1 : Introduction 2 : Configuration du test 3 : Avec ou sans V-Sync ? 4 : Faut-il s’inquiéter de l’input lag ? 6 : Quelle quantité de mémoire vidéo ? (suite) 7 : La gestion thermique des cartes graphiques récentes 8 : Tests avec une limite constante de 40 dB(A) 9 : L’overclocking peut-il nuire aux performances à 40 dB(A) ?

Quelle quantité de mémoire vidéo ?

La quantité de mémoire est souvent utilisée comme outil marketing par les marques, parce qu’elles savent le grand public conditionné à penser qu’il en faut autant que possible. On voit ainsi régulièrement des cartes entrée de gamme embarquer plus de mémoire qu’elles ne peuvent exploiter, mais l’immense majorité d’entre nous sait bien que, comme pour tous les autres composants d’un PC, la notion d’équilibre est primordiale.

Pour simplifier, les GPU bénéficient d’une mémoire dédiée pour ne pas répercuter la charge de travail sur la mémoire système. Plusieurs normes de mémoire sont utilisées pour les cartes graphiques, les plus courantes étant la DDR3 et la GDDR5.

Mythe : les cartes comportant 2 Go de mémoire sont plus rapides que celles ne proposant qu’un seul Go

Sans surprise, les marques équipent leurs cartes entrée de gamme avec une quantité de mémoire excessive (ce qui leur permet par ailleurs d’augmenter leurs marges) parce que monsieur tout le monde peut croire qu’une carte embarquant plus de mémoire sera plus rapide. Soyons clairs : la capacité mémoire d’une carte graphique n’influe pas sur ses performances tant que les réglages d’un jeu ne la sature pas intégralement.

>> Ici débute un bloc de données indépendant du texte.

import Literature.MathematicalPhysics.QuantumFieldTheory.Balaban1983to89.B1Eq324BenfattoSect5SlotMoments
import HarnessLib

/-!
# `Balaban1983to89.B1Eq324BenfattoSect5ChiToOneOnData` — [BenfattoEtAl1978] §5 (5.29) p. 158, FIRST TERM «the replacement of the
# χ's by 1» ON PRINT'S OBJECTS: tuple-class polynomial slots over `J ⊆ I` under `P̄(dz|z̄_Γ)` with small-field boundary data, the
# weight `χ = χ_b^□` (= 1 on the box small-field event), the tail from Appendix C Lemma 2 — NO analytic hypothesis left, PROVED

statement-level skeleton of published theorems with citation tags; proofs where landed; nothing here is a claim about the
Yang–Mills mass gap

WHY THIS MODULE (cell `pub-ymgap`, seat `dag-n08-c`, node N08; sequel of `B1Eq324BenfattoSect5SlotMoments` §5–§6).  n08-b's
`B1Eq324BenfattoSect5ChiToOne.abs_ursellOf_moment_mul_sub_le_of_moments` is the generic (5.29) first term with two displayed inputs,
both named by Appendix D p. 165 (*"The replacement of the χ's by 1 is a trivial consequence of point 2) and Lemma 1 of Appendix C"*):
the MOMENT input «point 2)» (`hZm / hZint / hZL`) and the TAIL `P̄(χ ≠ 1) ≤ η^{2k}`.  `B1Eq324BenfattoSect5SlotMoments` discharged the
first for polynomial slots (§6 there, abstract `χ`, `η`); this file inserts the second on print's objects: for `χ = 1` on the box event
`E = {z | ∀ x ∈ □, |z_x| < b(1 + d(Δ_x, I))}` (print's `χ_b^□`, (5.14)), Appendix C Lemma 2 in the tree
(`B1Eq324BenfattoAppendixCLemma2.appC_lemma2`: `P̄(E) ≥ 1 − 2|□|e^{−b²/4}`) gives `P̄(χ ≠ 1) ≤ τ := 2|□|e^{−b²/4}`, hence the
replacement bound with `η = (min 1 τ)^{1/(2k)}` — every analytic supplier a tree theorem, the remaining hypotheses being print's
kinematics (`E z_Δ² ≤ ½`, `b > 0`, `γ(1 + 2d/α²) ≤ ½`, data `|z̄_c| ≤ γb(1 + d(Δ_c, I))` on `Γ`, slots supported in `I`).

WHAT IS PROVED (theorems only; no definition, no named fact, no `sorry`; axioms standard).
* `measureReal_ne_one_le_of_eq_one_on` — `P̄{χ ≠ 1} ≤ 2|□|e^{−b²/4}` for any weight equal to `1` on the box event (App. C Lemma 2).
* `measureReal_le_min_rpow_pow` — packaging `t ≤ τ`, `t ≤ 1` as `t ≤ ((min 1 τ)^{1/n})^n`.
* `abs_ursellOf_poly_mul_sub_le_of_smallFieldData` — the same bound for abstract `poly` slots with legs in `I` (degrees `≤ q`).
* ★★ **`abs_ursellOf_tupleSum_mul_sub_le_of_smallFieldData`** — (5.29) FIRST TERM ON PRINT'S OBJECTS: for `k = |σ|` tuple-class slots
  `Z_j = Σ_pΣ_{Δ∈T_j p}Σ_n A^n_Δ e^{−(ϰ/2)d(Δ)} Π z_{Δᵢ}^{nᵢ}` over `J ⊆ I` (decay-weighted coefficient masses `≤ M`) and a measurable
  weight `0 ≤ χ ≤ 1` equal to `1` on `E`,
  `|𝓔^T_{z̄}(Z₁χ,…,Z_kχ) − 𝓔^T_{z̄}(Z₁,…,Z_k)| ≤ 2^k·(Σ_{π∈𝒫(k)}(|π|−1)!)·(min 1 (2|□|e^{−b²/4}))^{1/(2k)}·L^k`,
  `L = (1 + (1+2d/α²)γb)^D · M · momentConst D (2k) c₀`.

HONEST SCOPE / NOT HERE.  AS PROVED vs AS PRINTED as in the two parents: rate `τ^{1/(2k)}` (print: `e^{−b²/4}` once, from the Gaussian
structure), constants `momentConst`/`(1+K)^D` (print: `s₄(s₂b^{D+2d}A)^k`).  The SECOND term of (5.29) (Appendix D proper, connected
diagrams, `e^{−ϰ̃b^{3/2}}`), (5.30)–(5.32) and the assembly are NOT here; `BasicLemmaPrinted` stays OPEN.  NOT summit progress;
count-neutral for N08; nothing of [Balaban1985UV3] is asserted.
-/

open Finset MeasureTheory
open scoped BigOperators NNReal Nat

namespace Literature.MathematicalPhysics.QuantumFieldTheory.Balaban1983to89.B1Eq324BenfattoSect5ChiToOneOnData

open _root_.MeasureTheory _root_.ProbabilityTheory
open Literature.Probability.LatticeModels (setPartitions ursellOf)
open Literature.MathematicalPhysics.QuantumFieldTheory
open Literature.MathematicalPhysics.QuantumFieldTheory.Balaban1983to89.B1Eq324GaussianMomentLeaf (poly momentConst one_le_momentConst)
open Literature.MathematicalPhysics.QuantumFieldTheory.Balaban1983to89.B1Eq324BenfattoLemma
open Literature.MathematicalPhysics.QuantumFieldTheory.Balaban1983to89.B1Eq324BenfattoAppendixCLemma2 (appC_lemma2)
open Literature.MathematicalPhysics.QuantumFieldTheory.Balaban1983to89.B1Eq324BenfattoMarkov (isProbabilityMeasure_condField)
open Literature.MathematicalPhysics.QuantumFieldTheory.Balaban1983to89.B1Eq324BenfattoSect5Cumulant (measurableSet_boxSmallField)
open Literature.MathematicalPhysics.QuantumFieldTheory.Balaban1983to89.B1Eq324BenfattoSect5Eq511 (term)
open Literature.MathematicalPhysics.QuantumFieldTheory.Balaban1983to89.B1Eq324BenfattoSect5ChiToOne
  (abs_ursellOf_moment_mul_sub_le_of_moments)
open Literature.MathematicalPhysics.QuantumFieldTheory.Balaban1983to89.B1Eq324BenfattoSect5SlotMoments
  (tupleSum_condField_moments_of_smallFieldData abs_ursellOf_poly_mul_sub_le abs_condMean_le_of_mem)

variable {d : ℕ} {α β : ℝ}

/-- **THE TAIL OF `χ_b^□` (Appendix C Lemma 2 as `P̄(χ ≠ 1)`)**: for a weight `χ` equal to `1` on the box small-field event
`E = {z | ∀ x ∈ □, |z_x| < b(1 + d(Δ_x, I))}`, `P̄{χ ≠ 1} ≤ P̄(Eᶜ) ≤ 2|□|e^{−b²/4}` under the hypotheses of
`B1Eq324BenfattoAppendixCLemma2.appC_lemma2`. [cite: BenfattoEtAl1978, Appendix C Lemma 2 p.165 and (5.19) p.156] -/
theorem measureReal_ne_one_le_of_eq_one_on (hα : 0 < α) (hβ : 0 < β) (hvar : freeCov d α β 0 0 ≤ 1 / 2) {γ b : ℝ}
    (hb : 0 < b) (hγ0 : 0 ≤ γ) (hγ : γ * (1 + 2 * d / α ^ 2) ≤ 1 / 2) (Γ I box : Finset (B1Eq324BenfattoLemma.Site d))
    (zbar : B1Eq324BenfattoLemma.Site d → ℝ) (hz : ∀ c ∈ Γ, |zbar c| ≤ γ * b * (1 + distToRegion I c))
    {χ : (B1Eq324BenfattoLemma.Site d → ℝ) → ℝ}
    (hχE : ∀ z : B1Eq324BenfattoLemma.Site d → ℝ, (∀ x ∈ box, |z x| < b * (1 + distToRegion I x)) → χ z = 1) :
    (condField d α β Γ zbar).real {z | χ z ≠ 1} ≤ 2 * (box.card : ℝ) * Real.exp (-(b ^ 2 / 4)) := by
  haveI := isProbabilityMeasure_condField (d := d) hα hβ Γ zbar
  set E : Set (B1Eq324BenfattoLemma.Site d → ℝ) := {z | ∀ x ∈ box, |z x| < b * (1 + distToRegion I x)} with hE
  have hEm : MeasurableSet E := measurableSet_boxSmallField b I box
  have hsub : {z : B1Eq324BenfattoLemma.Site d → ℝ | χ z ≠ 1} ⊆ Eᶜ := fun z hz1 hzE => hz1 (hχE z hzE)
  have hL2 := appC_lemma2 hα hβ hvar hb hγ0 hγ Γ I box zbar hz
  calc (condField d α β Γ zbar).real {z | χ z ≠ 1} ≤ (condField d α β Γ zbar).real Eᶜ :=
        measureReal_mono hsub (measure_ne_top _ _)
    _ = 1 - (condField d α β Γ zbar).real E := probReal_compl_eq_one_sub hEm
    _ ≤ 2 * (box.card : ℝ) * Real.exp (-(b ^ 2 / 4)) := by linarith

/-- Packaging a tail `t ≤ τ` with `0 ≤ t ≤ 1` as `t ≤ η^n` for `η = (min 1 τ)^{1/n} ∈ [0, 1]` (`n ≠ 0`). [folklore]
[cite: BenfattoEtAl1978, (5.29) p.158] -/
theorem measureReal_le_min_rpow_pow {t τ : ℝ} (ht0 : 0 ≤ t) (ht1 : t ≤ 1) (htτ : t ≤ τ) {n : ℕ} (hn : n ≠ 0) :
    t ≤ ((min 1 τ) ^ ((n : ℝ)⁻¹)) ^ n ∧ 0 ≤ (min 1 τ) ^ ((n : ℝ)⁻¹) ∧ (min 1 τ) ^ ((n : ℝ)⁻¹) ≤ 1 := by
  have hm0 : 0 ≤ min 1 τ := le_min zero_le_one (ht0.trans htτ)
  refine ⟨?_, Real.rpow_nonneg hm0 _, ?_⟩
  · rw [Real.rpow_inv_natCast_pow hm0 hn]
    exact le_min ht1 htτ
  · exact Real.rpow_le_one hm0 (min_le_left _ _) (by positivity)

variable {s D : ℕ} {ϰ : ℝ} {a : Coef d} {Jr : Finset (B1Eq324BenfattoLemma.Site d)} {σ : Type*} [Fintype σ] [DecidableEq σ]
  [Nonempty σ]

/-- **(5.29), FIRST TERM «χ → 1», ON PRINT'S OBJECTS — no analytic hypothesis left**: for `k = |σ|` tuple-class polynomial slots
`Z_j(z) = Σ_{p∈Icc 1 s} Σ_{Δ∈T_j p} Σ_{n∈admissible p D} A^n_Δ e^{−(ϰ/2)d(Δ)} Π z_{Δᵢ}^{nᵢ}` over `J ⊆ I` (decay-weighted coefficient masses
`𝓜_j ≤ M`), under `P̄ = condField d α β Γ z̄` with data `|z̄_c| ≤ γb(1 + d(Δ_c, I))` on `Γ` (`E z_Δ² = freeCov 0 0 ≤ ½`, `b > 0`,
`γ(1 + 2d/α²) ≤ ½`), and a measurable weight `0 ≤ χ ≤ 1` equal to `1` on the box event `{∀ x ∈ □, |z_x| < b(1 + d(Δ_x, I))}` (print's
`χ_b^□`):
`|𝓔^T_{z̄}(Z₁χ,…,Z_kχ) − 𝓔^T_{z̄}(Z₁,…,Z_k)| ≤ 2^k·(Σ_{π∈𝒫(k)}(|π|−1)!)·(min 1 (2|□|e^{−b²/4}))^{1/(2k)}·L^k`,
`L = (1 + (1+2d/α²)γb)^D · M · momentConst D (2k) c₀` — n08-b's ChiToOne theorem with «point 2)» from
`B1Eq324BenfattoSect5SlotMoments.tupleSum_condField_moments_of_smallFieldData` and the tail from Appendix C Lemma 2.
[cite: BenfattoEtAl1978, (5.29) p.157–158, Appendix D p.165, Appendix C Lemma 2 p.165] -/
theorem abs_ursellOf_tupleSum_mul_sub_le_of_smallFieldData (hα : 0 < α) (hβ : 0 < β) (hvar : freeCov d α β 0 0 ≤ 1 / 2)
    {γ b : ℝ} (hb : 0 < b) (hγ0 : 0 ≤ γ) (hγ : γ * (1 + 2 * d / α ^ 2) ≤ 1 / 2)
    (Γ I box : Finset (B1Eq324BenfattoLemma.Site d)) (zbar : B1Eq324BenfattoLemma.Site d → ℝ)
    (hz : ∀ c ∈ Γ, |zbar c| ≤ γ * b * (1 + distToRegion I c)) (hJI : Jr ⊆ I)
    (T : σ → (p : ℕ) → Finset (Fin p → Jr)) {M : ℝ}
    (hM : ∀ j, ∑ p ∈ Finset.Icc 1 s, ∑ Δ ∈ T j p, ∑ n ∈ admissible p D,
        |a p (fun i => (Δ i : B1Eq324BenfattoLemma.Site d)) n| *
          Real.exp (-(ϰ / 2) * connLength fun i => (Δ i : B1Eq324BenfattoLemma.Site d)) ≤ M)
    {χ : (B1Eq324BenfattoLemma.Site d → ℝ) → ℝ} (hχm : Measurable χ) (hχ0 : ∀ z, 0 ≤ χ z) (hχ1 : ∀ z, χ z ≤ 1)
    (hχE : ∀ z : B1Eq324BenfattoLemma.Site d → ℝ, (∀ x ∈ box, |z x| < b * (1 + distToRegion I x)) → χ z = 1) :
    |ursellOf (fun P : Finset σ => ∫ z, ∏ j ∈ P,
          (∑ p ∈ Finset.Icc 1 s, ∑ Δ ∈ T j p, ∑ n ∈ admissible p D, term ϰ a z p Δ n) * χ z ∂condField d α β Γ zbar)
        Finset.univ -
      ursellOf (fun P : Finset σ => ∫ z, ∏ j ∈ P,
          (∑ p ∈ Finset.Icc 1 s, ∑ Δ ∈ T j p, ∑ n ∈ admissible p D, term ϰ a z p Δ n) ∂condField d α β Γ zbar)
        Finset.univ| ≤
      2 ^ Fintype.card σ * ((∑ π ∈ setPartitions (Finset.univ : Finset σ), ((π.card - 1)! : ℝ)) *
        ((min 1 (2 * (box.card : ℝ) * Real.exp (-(b ^ 2 / 4)))) ^ ((2 * Fintype.card σ : ℕ) : ℝ)⁻¹ *
          ((1 + (1 + 2 * d / α ^ 2) * (γ * b)) ^ D * M * momentConst D (2 * Fintype.card σ) (freeCov d α β 0 0).toNNReal) ^
            Fintype.card σ)) := by
  haveI := isProbabilityMeasure_condField (d := d) hα hβ Γ zbar
  set c₀ := (freeCov d α β 0 0).toNNReal with hc₀
  set Kf := (1 + (1 + 2 * d / α ^ 2) * (γ * b)) ^ D with hKf
  have hγb : 0 ≤ γ * b := mul_nonneg hγ0 hb.le
  have hKf0 : 0 ≤ Kf := pow_nonneg (by positivity) _
  have hmc : 1 ≤ momentConst D (2 * Fintype.card σ) c₀ := one_le_momentConst _ _ _
  have hM0 : 0 ≤ M := (Finset.sum_nonneg fun p _ => Finset.sum_nonneg fun Δ _ => Finset.sum_nonneg fun n _ =>
    mul_nonneg (abs_nonneg _) (Real.exp_pos _).le).trans (hM (Classical.arbitrary σ))
  have hk : (2 * Fintype.card σ : ℕ) ≠ 0 := by
    have := Fintype.card_pos (α := σ)
    omega
  have hpk := fun j => tupleSum_condField_moments_of_smallFieldData (s := s) (D := D) (ϰ := ϰ) (a := a) hα hβ hγb Γ I zbar hz
    hJI (T j) (2 * Fintype.card σ)
  have ht1 : (condField d α β Γ zbar).real {z | χ z ≠ 1} ≤ 1 := measureReal_le_one
  obtain ⟨htail, hη0, hη1⟩ := measureReal_le_min_rpow_pow measureReal_nonneg ht1
    (measureReal_ne_one_le_of_eq_one_on hα hβ hvar hb hγ0 hγ Γ I box zbar hz hχE) hk
  refine abs_ursellOf_moment_mul_sub_le_of_moments (μ := condField d α β Γ zbar)
    (Z := fun j z => ∑ p ∈ Finset.Icc 1 s, ∑ Δ ∈ T j p, ∑ n ∈ admissible p D, term ϰ a z p Δ n)
    (fun j => (hpk j).1) (fun j p _ => (hpk j).2.1 p) (fun j p hp => ((hpk j).2.2 p hp).trans ?_) hχm hχ0 hχ1
    (mul_nonneg (mul_nonneg hKf0 hM0) (zero_le_one.trans hmc)) hη0 hη1 htail
  exact pow_le_pow_left₀ (mul_nonneg (mul_nonneg hKf0 (Finset.sum_nonneg fun p _ => Finset.sum_nonneg fun Δ _ =>
    Finset.sum_nonneg fun n _ => mul_nonneg (abs_nonneg _) (Real.exp_pos _).le)) (zero_le_one.trans hmc))
    (mul_le_mul_of_nonneg_right (mul_le_mul_of_nonneg_left (hM j) hKf0) (zero_le_one.trans hmc)) p

/-- **The same for abstract polynomial slots** `Z_j = Σ_{i∈I_j} a_{ji} Π_{l∈J_{ji}} z(x_{jil})` with all legs in `I` (degrees `≤ q`,
coefficient masses `≤ M`): `|𝓔^T_{z̄}(Z₁χ,…,Z_kχ) − 𝓔^T_{z̄}(Z₁,…,Z_k)| ≤ 2^k(Σ_π(|π|−1)!)·(min 1 (2|□|e^{−b²/4}))^{1/(2k)}·L^k`,
`L = (1 + (1+2d/α²)γb)^q · M · momentConst q (2k) c₀` (`B1Eq324BenfattoSect5SlotMoments.abs_ursellOf_poly_mul_sub_le` + (C.8) on `I` +
App. C Lemma 2). [cite: BenfattoEtAl1978, (5.29) p.157–158, Appendix D p.165, Appendix C Lemma 2 p.165] -/
theorem abs_ursellOf_poly_mul_sub_le_of_smallFieldData {ι κ : Type*} [DecidableEq κ] (hα : 0 < α) (hβ : 0 < β)
    (hvar : freeCov d α β 0 0 ≤ 1 / 2) {γ b : ℝ} (hb : 0 < b) (hγ0 : 0 ≤ γ) (hγ : γ * (1 + 2 * d / α ^ 2) ≤ 1 / 2)
    (Γ I box : Finset (B1Eq324BenfattoLemma.Site d)) (zbar : B1Eq324BenfattoLemma.Site d → ℝ)
    (hz : ∀ c ∈ Γ, |zbar c| ≤ γ * b * (1 + distToRegion I c))
    (Is : σ → Finset ι) (J : σ → ι → Finset κ) (av : σ → ι → ℝ) (x : σ → ι → κ → B1Eq324BenfattoLemma.Site d)
    (hxI : ∀ j, ∀ i ∈ Is j, ∀ l ∈ J j i, x j i l ∈ I) {q : ℕ} (hq : ∀ j, ∀ i ∈ Is j, (J j i).card ≤ q) {M : ℝ}
    (hM : ∀ j, ∑ i ∈ Is j, |av j i| ≤ M)
    {χ : (B1Eq324BenfattoLemma.Site d → ℝ) → ℝ} (hχm : Measurable χ) (hχ0 : ∀ z, 0 ≤ χ z) (hχ1 : ∀ z, χ z ≤ 1)
    (hχE : ∀ z : B1Eq324BenfattoLemma.Site d → ℝ, (∀ x ∈ box, |z x| < b * (1 + distToRegion I x)) → χ z = 1) :
    |ursellOf (fun P : Finset σ => ∫ z, ∏ j ∈ P,
          poly (Is j) (J j) (av j) (fun i l (z : B1Eq324BenfattoLemma.Site d → ℝ) => z (x j i l)) z * χ z ∂condField d α β Γ zbar)
        Finset.univ -
      ursellOf (fun P : Finset σ => ∫ z, ∏ j ∈ P,
          poly (Is j) (J j) (av j) (fun i l (z : B1Eq324BenfattoLemma.Site d → ℝ) => z (x j i l)) z ∂condField d α β Γ zbar)
        Finset.univ| ≤
      2 ^ Fintype.card σ * ((∑ π ∈ setPartitions (Finset.univ : Finset σ), ((π.card - 1)! : ℝ)) *
        ((min 1 (2 * (box.card : ℝ) * Real.exp (-(b ^ 2 / 4)))) ^ ((2 * Fintype.card σ : ℕ) : ℝ)⁻¹ *
          ((1 + (1 + 2 * d / α ^ 2) * (γ * b)) ^ q * M * momentConst q (2 * Fintype.card σ) (freeCov d α β 0 0).toNNReal) ^
            Fintype.card σ)) := by
  haveI := isProbabilityMeasure_condField (d := d) hα hβ Γ zbar
  have hγb : 0 ≤ γ * b := mul_nonneg hγ0 hb.le
  have hk : (2 * Fintype.card σ : ℕ) ≠ 0 := by
    have := Fintype.card_pos (α := σ)
    omega
  have ht1 : (condField d α β Γ zbar).real {z | χ z ≠ 1} ≤ 1 := measureReal_le_one
  obtain ⟨htail, hη0, hη1⟩ := measureReal_le_min_rpow_pow measureReal_nonneg ht1
    (measureReal_ne_one_le_of_eq_one_on hα hβ hvar hb hγ0 hγ Γ I box zbar hz hχE) hk
  exact abs_ursellOf_poly_mul_sub_le hα hβ Γ zbar Is J av x (mul_nonneg (by positivity) hγb)
    (fun j i hi l hl => abs_condMean_le_of_mem hα hβ hγb Γ I zbar hz (hxI j i hi l hl)) hq hM hχm hχ0 hχ1 hη0 hη1 htail

end Literature.MathematicalPhysics.QuantumFieldTheory.Balaban1983to89.B1Eq324BenfattoSect5ChiToOneOnData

A quoi cela peut-il donc servir d’avoir plus de mémoire vidéo ? Pour répondre à cela, il faut déjà savoir à quoi sert cette mémoire. En simplifiant, on arrive aux quatre usages suivants :

  • Charger les textures
  • Accueillir le tampon graphique
  • Accueillir le tampon de profondeur (« Z Buffer »)
  • Accueillir les autres éléments nécessaires au rendu de l’image (shadow maps par exemple)

Naturellement, la taille des textures chargées en mémoire dépend non seulement du jeu mais aussi des réglages graphiques. Pour prendre un exemple, le pack de textures haute résolution pour Skyrim inclut 3 Go de textures. La plupart des programmes font un usage dynamique des textures, c’est-à-dire qu’elles sont chargées/déchargées pour ne pas rester en mémoire graphique. En revanche, les textures nécessaires au rendu d’une scène particulière doivent rester en mémoire.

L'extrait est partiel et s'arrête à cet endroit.